The API does not check if senses exists in Wikidata currently and simply does the cleaning and matching and output the result.

Features

  • API to match a sentence to lexeme forms
  • CLI to analyze a SRT-file and get an overview of all lexemes an their senses and get 2 csv output files with details

Limitations

  • Only languages with a spaCy model are currently supported

Installation

  1. Clone the repository.
  2. Install dependencies using Poetry:
poetry install
  1. Install a language model for spaCy, for example:
poetry run python3 -m spacy download en_core_web_sm

Recommended models

These models are recommended over the standard spaCy ones in https://spacy.io/models

Use

CLI

python cli.py -i path-to-srt.srt --lang en --spacy_model en_core_web_sm

You can fiddle with the configuration options in config.py

API

An API using fastapi has been implemented.

It supports 2 fields sent via a HTTP POST request:

  • spacy_model
  • sentence

After installing Uvicorn, you can start the API in debug mode:

uvicorn api:app --reload

Test it with:

curl -X POST -H "Content-Type: application/json" http://localhost:8000/process_sentence \
     -d '{"spacy_model": "en_core_web_sm", "sentence": "This is a test sentence."}' 

It should output something like:

{
  "data": [
    {
      "token": "This",
      "spacy_pos": "PRON",
      "matched_forms": [
        "L643260-F1"
      ]
    },
    {
      "token": "is",
      "spacy_pos": "AUX",
      "matched_forms": [
        "L1883-F4"
      ]
    },
    {
      "token": "a",
      "spacy_pos": "DET",
      "matched_forms": [
        "L2767-F1"
      ]
    },
    {
      "token": "test",
      "spacy_pos": "NOUN",
      "matched_forms": [
        "L220909-F1"
      ]
    },
    {
      "token": "sentence",
      "spacy_pos": "NOUN",
      "matched_forms": [
        "L6117-F1"
      ]
    },
    {
      "token": ".",
      "spacy_pos": "ADJ",
      "matched_forms": []
    }
  ]
}

Examples

Ice Age with english limit 8

image

Life of Brian english limit 11

matches: image match errors: image

Shrek norwegian limit 9

matches: image match errors: image

License

GPLv3+ with the exeption of the code borrowed from Ordia, see the licens in the file.

Thanks

Big thanks to Finn Nielsen for writing the spaCy->lexeme function.
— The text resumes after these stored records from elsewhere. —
import Summits.HubbardSuperconductivity.HubbardSuperconductivity.Theorems.AnisotropyChordTransferFibre3FinXDEvalW

/-!
# Route `AnisotropyChord` / H0 rotor rung: FIN per-`L` row-D (KT-2a″) cell facts, `L = 15`, cells 48–49

Kernel facts `xdCellAny0 15 (49/50) la lb aD = true` (in-kernel point tables, zero data; `decide +kernel`) for the combined-cell
grid of `L = 15` (g5 design, 1–2.5 % cells); assembled in `…FinXDFifteen`.  Prover seat `hubbard-h0-rotor-p3` g7; helper for piece A =
stmt-HubbardSuperconductivity-23918 of rung 19089 (`--supports`, helper class).  WHAT THIS IS NOT: nothing here proves superconductivity in the
Hubbard model (rotor TARGET as worded stays FALSE, g15 verdict); kernel facts for ONE hypothesis of ONE conditional reduction.  No sorry.
-/

set_option linter.dupNamespace false
set_option autoImplicit false

namespace Summit.HubbardSuperconductivity.HubbardSuperconductivity.Theorems.AnisotropyChord.Transfer.Fibre3

namespace FinXD

/-- cell 48 of `L = 15` (`cert`). [folklore] -/
theorem xd15_48 : xdCellAny0 15 (49/50 : ℚ) 805580027693244 825719528385576 (2/25 : ℚ) = true := by (rw [← xdCellAnyW0_eq]; decide +kernel)

/-- cell 49 of `L = 15` (`cert`). [folklore] -/
theorem xd15_49 : xdCellAny0 15 (49/50 : ℚ) 825719528385576 846362516595216 (2/25 : ℚ) = true := by (rw [← xdCellAnyW0_eq]; decide +kernel)

end FinXD

end Summit.HubbardSuperconductivity.HubbardSuperconductivity.Theorems.AnisotropyChord.Transfer.Fibre3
I improved it a bit for my purposes to get what I wanted.

What I learned

  • Having your own classes is nice.
  • Reusing easy to read quality code from others is nice
  • Reusing classes from other projects is nice
  • WBI is still lacking convenince methods I want so I'll propose them to be included upstream to make life easier for others.
  • Pydantic and black goes a long way, I don't really need all the other linting mypy stuff for whipping up working code like this in a few hours. Stability is good enough for me with those two and the inspection in PyCharm.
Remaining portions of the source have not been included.